### [Work to be completed]
From the following material, say how many lines have "toSubring" in them; write only the number.

### [Input]
▼

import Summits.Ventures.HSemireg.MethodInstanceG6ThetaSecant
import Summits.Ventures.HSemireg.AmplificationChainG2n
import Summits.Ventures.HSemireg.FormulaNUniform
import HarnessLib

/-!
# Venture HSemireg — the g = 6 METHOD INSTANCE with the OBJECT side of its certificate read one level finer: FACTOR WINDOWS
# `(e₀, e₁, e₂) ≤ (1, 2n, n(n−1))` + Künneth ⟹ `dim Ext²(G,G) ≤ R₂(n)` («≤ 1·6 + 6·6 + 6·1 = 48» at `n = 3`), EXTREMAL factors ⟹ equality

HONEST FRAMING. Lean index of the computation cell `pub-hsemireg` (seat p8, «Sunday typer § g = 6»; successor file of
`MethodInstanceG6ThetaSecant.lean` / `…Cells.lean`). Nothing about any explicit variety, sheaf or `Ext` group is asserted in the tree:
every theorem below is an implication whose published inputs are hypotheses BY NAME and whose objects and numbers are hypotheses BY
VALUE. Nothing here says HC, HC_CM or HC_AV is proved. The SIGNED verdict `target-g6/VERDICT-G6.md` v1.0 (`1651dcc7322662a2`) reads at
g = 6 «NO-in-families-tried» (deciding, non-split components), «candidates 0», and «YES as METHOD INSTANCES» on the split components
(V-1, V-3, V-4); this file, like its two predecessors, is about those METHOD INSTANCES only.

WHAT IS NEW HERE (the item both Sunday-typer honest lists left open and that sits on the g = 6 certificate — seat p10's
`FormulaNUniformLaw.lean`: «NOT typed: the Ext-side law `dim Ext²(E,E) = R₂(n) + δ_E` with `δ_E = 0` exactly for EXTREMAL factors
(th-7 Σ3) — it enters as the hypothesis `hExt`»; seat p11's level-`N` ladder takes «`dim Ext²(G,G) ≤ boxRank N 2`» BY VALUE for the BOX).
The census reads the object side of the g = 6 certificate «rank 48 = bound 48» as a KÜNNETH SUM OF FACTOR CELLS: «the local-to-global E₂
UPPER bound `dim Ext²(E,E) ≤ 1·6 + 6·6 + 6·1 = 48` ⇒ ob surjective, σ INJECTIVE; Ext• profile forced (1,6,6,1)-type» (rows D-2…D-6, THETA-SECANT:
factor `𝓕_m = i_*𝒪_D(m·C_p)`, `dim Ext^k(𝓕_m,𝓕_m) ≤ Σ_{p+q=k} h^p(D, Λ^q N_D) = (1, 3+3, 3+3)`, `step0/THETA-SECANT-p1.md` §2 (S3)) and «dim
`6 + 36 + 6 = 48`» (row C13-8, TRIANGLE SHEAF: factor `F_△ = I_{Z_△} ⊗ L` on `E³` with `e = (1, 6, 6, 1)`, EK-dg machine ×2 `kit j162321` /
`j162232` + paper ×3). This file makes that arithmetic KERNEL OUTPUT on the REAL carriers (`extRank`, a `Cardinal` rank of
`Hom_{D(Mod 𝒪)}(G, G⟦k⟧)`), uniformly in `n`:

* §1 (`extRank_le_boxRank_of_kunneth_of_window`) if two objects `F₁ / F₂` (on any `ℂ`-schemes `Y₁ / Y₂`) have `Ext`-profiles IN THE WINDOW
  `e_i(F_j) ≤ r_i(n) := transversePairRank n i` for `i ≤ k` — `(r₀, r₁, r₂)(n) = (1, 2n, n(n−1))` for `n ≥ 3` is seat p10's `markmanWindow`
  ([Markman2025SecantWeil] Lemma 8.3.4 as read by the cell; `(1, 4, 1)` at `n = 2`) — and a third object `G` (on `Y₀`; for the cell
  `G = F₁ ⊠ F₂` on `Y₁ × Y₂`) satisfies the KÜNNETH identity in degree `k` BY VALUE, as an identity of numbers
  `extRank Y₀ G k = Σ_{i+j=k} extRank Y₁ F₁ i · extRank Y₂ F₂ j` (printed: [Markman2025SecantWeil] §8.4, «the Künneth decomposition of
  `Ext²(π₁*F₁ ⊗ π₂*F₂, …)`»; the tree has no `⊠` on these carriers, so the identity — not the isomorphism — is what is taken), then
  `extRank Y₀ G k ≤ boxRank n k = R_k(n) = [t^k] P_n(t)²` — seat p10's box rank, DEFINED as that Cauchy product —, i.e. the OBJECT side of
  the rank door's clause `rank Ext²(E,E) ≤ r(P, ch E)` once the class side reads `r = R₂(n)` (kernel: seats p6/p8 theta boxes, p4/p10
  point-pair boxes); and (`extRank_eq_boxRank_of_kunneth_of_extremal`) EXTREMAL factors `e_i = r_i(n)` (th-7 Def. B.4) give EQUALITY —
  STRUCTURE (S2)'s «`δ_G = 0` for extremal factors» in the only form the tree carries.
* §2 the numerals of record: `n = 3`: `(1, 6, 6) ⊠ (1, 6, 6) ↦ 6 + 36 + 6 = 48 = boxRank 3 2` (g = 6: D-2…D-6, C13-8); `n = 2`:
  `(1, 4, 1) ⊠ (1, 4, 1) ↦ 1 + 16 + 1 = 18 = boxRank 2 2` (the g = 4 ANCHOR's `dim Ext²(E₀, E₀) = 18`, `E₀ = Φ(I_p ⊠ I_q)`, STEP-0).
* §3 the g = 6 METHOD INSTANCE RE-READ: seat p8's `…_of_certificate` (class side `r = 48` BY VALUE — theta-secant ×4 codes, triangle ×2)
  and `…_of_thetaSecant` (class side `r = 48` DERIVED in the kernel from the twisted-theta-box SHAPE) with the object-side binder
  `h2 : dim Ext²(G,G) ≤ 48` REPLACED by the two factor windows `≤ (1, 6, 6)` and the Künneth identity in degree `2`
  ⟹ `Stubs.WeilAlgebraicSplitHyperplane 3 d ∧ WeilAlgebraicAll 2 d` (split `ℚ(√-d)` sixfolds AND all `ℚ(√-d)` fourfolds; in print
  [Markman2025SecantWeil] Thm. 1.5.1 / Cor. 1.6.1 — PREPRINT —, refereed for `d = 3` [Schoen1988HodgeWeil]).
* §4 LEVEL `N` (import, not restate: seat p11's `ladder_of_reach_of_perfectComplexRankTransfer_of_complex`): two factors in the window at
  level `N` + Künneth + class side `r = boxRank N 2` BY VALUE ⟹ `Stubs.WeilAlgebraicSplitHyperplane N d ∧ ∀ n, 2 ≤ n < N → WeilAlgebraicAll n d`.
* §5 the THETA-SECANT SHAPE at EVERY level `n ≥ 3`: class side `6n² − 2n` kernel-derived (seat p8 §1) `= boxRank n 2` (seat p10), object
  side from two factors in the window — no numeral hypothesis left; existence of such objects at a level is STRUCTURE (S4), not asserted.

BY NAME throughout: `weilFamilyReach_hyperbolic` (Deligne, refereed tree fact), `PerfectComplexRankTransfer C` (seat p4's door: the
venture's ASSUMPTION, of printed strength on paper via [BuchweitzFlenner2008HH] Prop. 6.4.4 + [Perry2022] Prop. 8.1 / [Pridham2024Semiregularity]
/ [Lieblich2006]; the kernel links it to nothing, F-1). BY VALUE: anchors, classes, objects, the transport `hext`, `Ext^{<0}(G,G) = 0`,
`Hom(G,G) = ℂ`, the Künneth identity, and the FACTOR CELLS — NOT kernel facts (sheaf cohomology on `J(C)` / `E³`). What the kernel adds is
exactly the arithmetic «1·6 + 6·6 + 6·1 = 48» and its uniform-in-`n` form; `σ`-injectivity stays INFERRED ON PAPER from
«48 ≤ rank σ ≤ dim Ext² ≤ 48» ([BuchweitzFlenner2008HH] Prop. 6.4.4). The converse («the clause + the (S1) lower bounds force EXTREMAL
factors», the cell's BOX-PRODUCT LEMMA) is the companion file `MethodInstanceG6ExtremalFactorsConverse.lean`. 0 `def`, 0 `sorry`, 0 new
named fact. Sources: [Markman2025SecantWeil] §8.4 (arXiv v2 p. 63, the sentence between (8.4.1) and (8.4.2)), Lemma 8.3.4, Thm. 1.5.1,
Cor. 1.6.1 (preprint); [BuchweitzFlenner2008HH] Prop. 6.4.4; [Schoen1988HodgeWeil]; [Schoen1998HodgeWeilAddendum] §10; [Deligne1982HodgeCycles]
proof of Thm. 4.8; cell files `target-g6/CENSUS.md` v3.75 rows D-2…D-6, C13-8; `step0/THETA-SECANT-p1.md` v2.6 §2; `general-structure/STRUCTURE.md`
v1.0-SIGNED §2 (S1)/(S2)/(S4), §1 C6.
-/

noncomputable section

▲
▼

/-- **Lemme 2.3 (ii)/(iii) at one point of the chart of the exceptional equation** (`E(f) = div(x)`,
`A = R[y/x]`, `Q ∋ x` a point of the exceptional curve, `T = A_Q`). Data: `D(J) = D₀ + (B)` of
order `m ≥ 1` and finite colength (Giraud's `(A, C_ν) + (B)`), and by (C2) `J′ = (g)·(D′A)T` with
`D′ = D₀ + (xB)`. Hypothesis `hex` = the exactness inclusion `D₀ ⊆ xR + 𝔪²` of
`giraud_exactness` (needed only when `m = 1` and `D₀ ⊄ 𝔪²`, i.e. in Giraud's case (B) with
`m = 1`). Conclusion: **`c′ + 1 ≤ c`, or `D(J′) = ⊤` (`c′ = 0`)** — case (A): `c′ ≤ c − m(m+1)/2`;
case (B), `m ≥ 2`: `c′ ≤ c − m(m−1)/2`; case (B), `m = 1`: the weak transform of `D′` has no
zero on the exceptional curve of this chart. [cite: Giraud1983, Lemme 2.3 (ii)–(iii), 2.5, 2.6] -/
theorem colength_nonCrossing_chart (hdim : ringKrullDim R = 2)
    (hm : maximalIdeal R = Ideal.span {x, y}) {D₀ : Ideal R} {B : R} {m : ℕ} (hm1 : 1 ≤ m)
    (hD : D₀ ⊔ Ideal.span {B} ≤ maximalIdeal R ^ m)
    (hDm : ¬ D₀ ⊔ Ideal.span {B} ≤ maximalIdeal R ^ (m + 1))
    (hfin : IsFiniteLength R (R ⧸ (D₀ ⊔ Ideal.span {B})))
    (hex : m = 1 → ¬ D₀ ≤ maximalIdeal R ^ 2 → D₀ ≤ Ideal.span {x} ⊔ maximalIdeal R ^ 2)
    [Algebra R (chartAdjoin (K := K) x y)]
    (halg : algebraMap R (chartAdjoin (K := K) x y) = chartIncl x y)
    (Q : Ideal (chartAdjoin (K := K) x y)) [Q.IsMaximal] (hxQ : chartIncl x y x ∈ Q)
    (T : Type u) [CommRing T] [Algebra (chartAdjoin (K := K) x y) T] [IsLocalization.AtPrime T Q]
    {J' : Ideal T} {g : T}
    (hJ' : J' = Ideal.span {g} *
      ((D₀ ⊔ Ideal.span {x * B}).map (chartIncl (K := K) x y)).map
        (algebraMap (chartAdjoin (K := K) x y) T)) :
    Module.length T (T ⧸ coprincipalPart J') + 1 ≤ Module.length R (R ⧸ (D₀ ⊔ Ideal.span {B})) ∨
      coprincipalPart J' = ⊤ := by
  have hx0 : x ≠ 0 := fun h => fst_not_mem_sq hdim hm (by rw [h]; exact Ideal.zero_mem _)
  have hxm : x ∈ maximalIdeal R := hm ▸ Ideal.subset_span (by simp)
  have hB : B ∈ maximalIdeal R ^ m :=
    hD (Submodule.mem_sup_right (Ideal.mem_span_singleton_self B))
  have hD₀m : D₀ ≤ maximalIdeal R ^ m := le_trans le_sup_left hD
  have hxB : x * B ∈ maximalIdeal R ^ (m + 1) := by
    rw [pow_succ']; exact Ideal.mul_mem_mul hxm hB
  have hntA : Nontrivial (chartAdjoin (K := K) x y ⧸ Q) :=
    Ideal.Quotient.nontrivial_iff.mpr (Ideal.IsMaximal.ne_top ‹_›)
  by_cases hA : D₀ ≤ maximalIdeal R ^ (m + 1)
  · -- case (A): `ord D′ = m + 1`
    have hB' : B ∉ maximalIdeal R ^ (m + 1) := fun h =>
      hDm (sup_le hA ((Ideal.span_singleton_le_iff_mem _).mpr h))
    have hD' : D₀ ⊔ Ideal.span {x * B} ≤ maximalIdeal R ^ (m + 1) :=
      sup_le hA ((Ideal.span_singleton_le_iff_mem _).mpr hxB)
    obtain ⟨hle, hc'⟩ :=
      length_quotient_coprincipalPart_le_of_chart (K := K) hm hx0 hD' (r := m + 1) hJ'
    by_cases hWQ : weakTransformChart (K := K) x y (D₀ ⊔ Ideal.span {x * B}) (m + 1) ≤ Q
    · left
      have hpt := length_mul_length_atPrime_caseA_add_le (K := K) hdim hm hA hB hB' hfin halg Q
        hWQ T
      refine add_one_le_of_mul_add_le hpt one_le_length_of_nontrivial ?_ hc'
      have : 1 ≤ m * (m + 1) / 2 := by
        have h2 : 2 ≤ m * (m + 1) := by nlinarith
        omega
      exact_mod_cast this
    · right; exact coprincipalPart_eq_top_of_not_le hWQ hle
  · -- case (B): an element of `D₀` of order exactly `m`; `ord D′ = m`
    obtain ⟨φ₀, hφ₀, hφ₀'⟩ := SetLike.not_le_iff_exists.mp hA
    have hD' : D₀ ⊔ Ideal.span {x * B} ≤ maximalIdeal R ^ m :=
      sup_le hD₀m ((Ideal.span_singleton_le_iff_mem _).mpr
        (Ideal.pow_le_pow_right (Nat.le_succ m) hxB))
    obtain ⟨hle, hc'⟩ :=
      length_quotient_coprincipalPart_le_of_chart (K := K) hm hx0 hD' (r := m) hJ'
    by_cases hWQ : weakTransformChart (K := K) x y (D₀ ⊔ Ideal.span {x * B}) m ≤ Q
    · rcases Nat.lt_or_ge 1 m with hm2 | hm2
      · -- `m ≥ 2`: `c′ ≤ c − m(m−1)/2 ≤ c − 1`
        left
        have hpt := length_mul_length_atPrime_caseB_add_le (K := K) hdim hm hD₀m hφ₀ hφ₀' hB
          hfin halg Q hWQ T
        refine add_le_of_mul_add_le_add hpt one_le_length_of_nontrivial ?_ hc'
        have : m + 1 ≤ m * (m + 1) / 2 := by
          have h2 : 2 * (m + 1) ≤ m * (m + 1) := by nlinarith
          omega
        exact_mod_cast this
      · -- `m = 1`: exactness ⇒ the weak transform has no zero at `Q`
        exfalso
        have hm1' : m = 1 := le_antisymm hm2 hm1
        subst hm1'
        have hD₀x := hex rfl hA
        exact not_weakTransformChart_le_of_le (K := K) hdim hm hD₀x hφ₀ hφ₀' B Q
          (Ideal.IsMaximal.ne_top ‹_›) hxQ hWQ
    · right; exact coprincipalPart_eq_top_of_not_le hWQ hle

▲
▼

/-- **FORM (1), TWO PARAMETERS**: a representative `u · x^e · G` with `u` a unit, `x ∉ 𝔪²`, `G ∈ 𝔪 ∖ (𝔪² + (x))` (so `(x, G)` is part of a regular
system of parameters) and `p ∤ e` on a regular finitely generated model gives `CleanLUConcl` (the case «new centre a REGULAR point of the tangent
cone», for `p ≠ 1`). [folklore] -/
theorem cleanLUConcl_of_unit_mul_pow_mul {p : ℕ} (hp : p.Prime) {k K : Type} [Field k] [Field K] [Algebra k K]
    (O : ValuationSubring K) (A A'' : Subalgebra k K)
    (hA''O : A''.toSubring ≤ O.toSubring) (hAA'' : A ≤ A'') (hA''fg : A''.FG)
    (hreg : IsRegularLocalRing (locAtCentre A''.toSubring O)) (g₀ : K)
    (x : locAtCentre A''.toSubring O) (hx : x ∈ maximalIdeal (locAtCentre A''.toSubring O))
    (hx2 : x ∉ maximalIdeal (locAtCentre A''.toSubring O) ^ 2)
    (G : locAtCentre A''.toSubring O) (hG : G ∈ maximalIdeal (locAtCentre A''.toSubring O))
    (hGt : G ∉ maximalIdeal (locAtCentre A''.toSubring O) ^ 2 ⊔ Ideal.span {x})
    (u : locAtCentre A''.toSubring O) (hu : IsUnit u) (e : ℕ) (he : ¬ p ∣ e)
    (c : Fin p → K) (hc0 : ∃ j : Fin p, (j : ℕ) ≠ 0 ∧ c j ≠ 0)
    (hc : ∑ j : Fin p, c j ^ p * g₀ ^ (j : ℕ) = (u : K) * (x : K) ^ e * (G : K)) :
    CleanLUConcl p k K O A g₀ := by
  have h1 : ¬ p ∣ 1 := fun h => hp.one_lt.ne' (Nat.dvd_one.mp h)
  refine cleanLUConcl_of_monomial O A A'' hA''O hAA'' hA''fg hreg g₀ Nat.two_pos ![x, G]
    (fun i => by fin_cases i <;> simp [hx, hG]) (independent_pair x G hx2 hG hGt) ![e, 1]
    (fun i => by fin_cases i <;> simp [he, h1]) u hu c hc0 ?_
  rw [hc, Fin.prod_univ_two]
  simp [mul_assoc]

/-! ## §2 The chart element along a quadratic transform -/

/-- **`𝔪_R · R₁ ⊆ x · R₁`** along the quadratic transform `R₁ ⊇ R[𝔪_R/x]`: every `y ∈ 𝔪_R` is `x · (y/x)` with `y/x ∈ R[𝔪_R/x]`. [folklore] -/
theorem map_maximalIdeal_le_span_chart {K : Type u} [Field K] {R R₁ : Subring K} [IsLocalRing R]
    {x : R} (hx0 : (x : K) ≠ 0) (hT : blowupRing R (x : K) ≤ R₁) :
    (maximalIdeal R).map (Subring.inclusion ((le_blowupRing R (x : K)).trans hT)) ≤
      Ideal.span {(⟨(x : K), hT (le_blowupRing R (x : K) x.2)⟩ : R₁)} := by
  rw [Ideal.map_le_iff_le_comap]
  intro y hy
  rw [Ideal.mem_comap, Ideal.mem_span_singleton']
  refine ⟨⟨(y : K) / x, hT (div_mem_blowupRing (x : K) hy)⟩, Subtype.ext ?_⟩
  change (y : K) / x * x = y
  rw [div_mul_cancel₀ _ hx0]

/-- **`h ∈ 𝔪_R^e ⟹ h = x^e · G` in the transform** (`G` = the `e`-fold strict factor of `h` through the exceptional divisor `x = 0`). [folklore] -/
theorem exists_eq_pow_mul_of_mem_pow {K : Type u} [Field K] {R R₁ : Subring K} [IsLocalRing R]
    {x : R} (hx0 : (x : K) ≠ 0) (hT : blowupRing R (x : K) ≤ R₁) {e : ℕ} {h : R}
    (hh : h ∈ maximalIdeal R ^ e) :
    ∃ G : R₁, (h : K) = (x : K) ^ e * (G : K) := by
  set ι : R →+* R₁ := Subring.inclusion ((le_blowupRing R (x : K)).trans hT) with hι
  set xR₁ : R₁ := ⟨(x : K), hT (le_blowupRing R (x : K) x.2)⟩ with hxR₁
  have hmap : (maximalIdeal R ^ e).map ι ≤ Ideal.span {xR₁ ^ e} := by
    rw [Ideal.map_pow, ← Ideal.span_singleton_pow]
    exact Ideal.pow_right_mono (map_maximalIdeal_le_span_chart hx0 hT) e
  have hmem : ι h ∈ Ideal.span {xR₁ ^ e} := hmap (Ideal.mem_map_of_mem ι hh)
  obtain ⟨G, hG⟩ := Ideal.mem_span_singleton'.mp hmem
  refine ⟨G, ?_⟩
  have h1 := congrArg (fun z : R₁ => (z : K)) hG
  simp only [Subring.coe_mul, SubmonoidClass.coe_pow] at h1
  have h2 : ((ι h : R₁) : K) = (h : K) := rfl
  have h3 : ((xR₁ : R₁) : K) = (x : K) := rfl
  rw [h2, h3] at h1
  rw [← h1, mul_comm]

▲

### [Response area]
7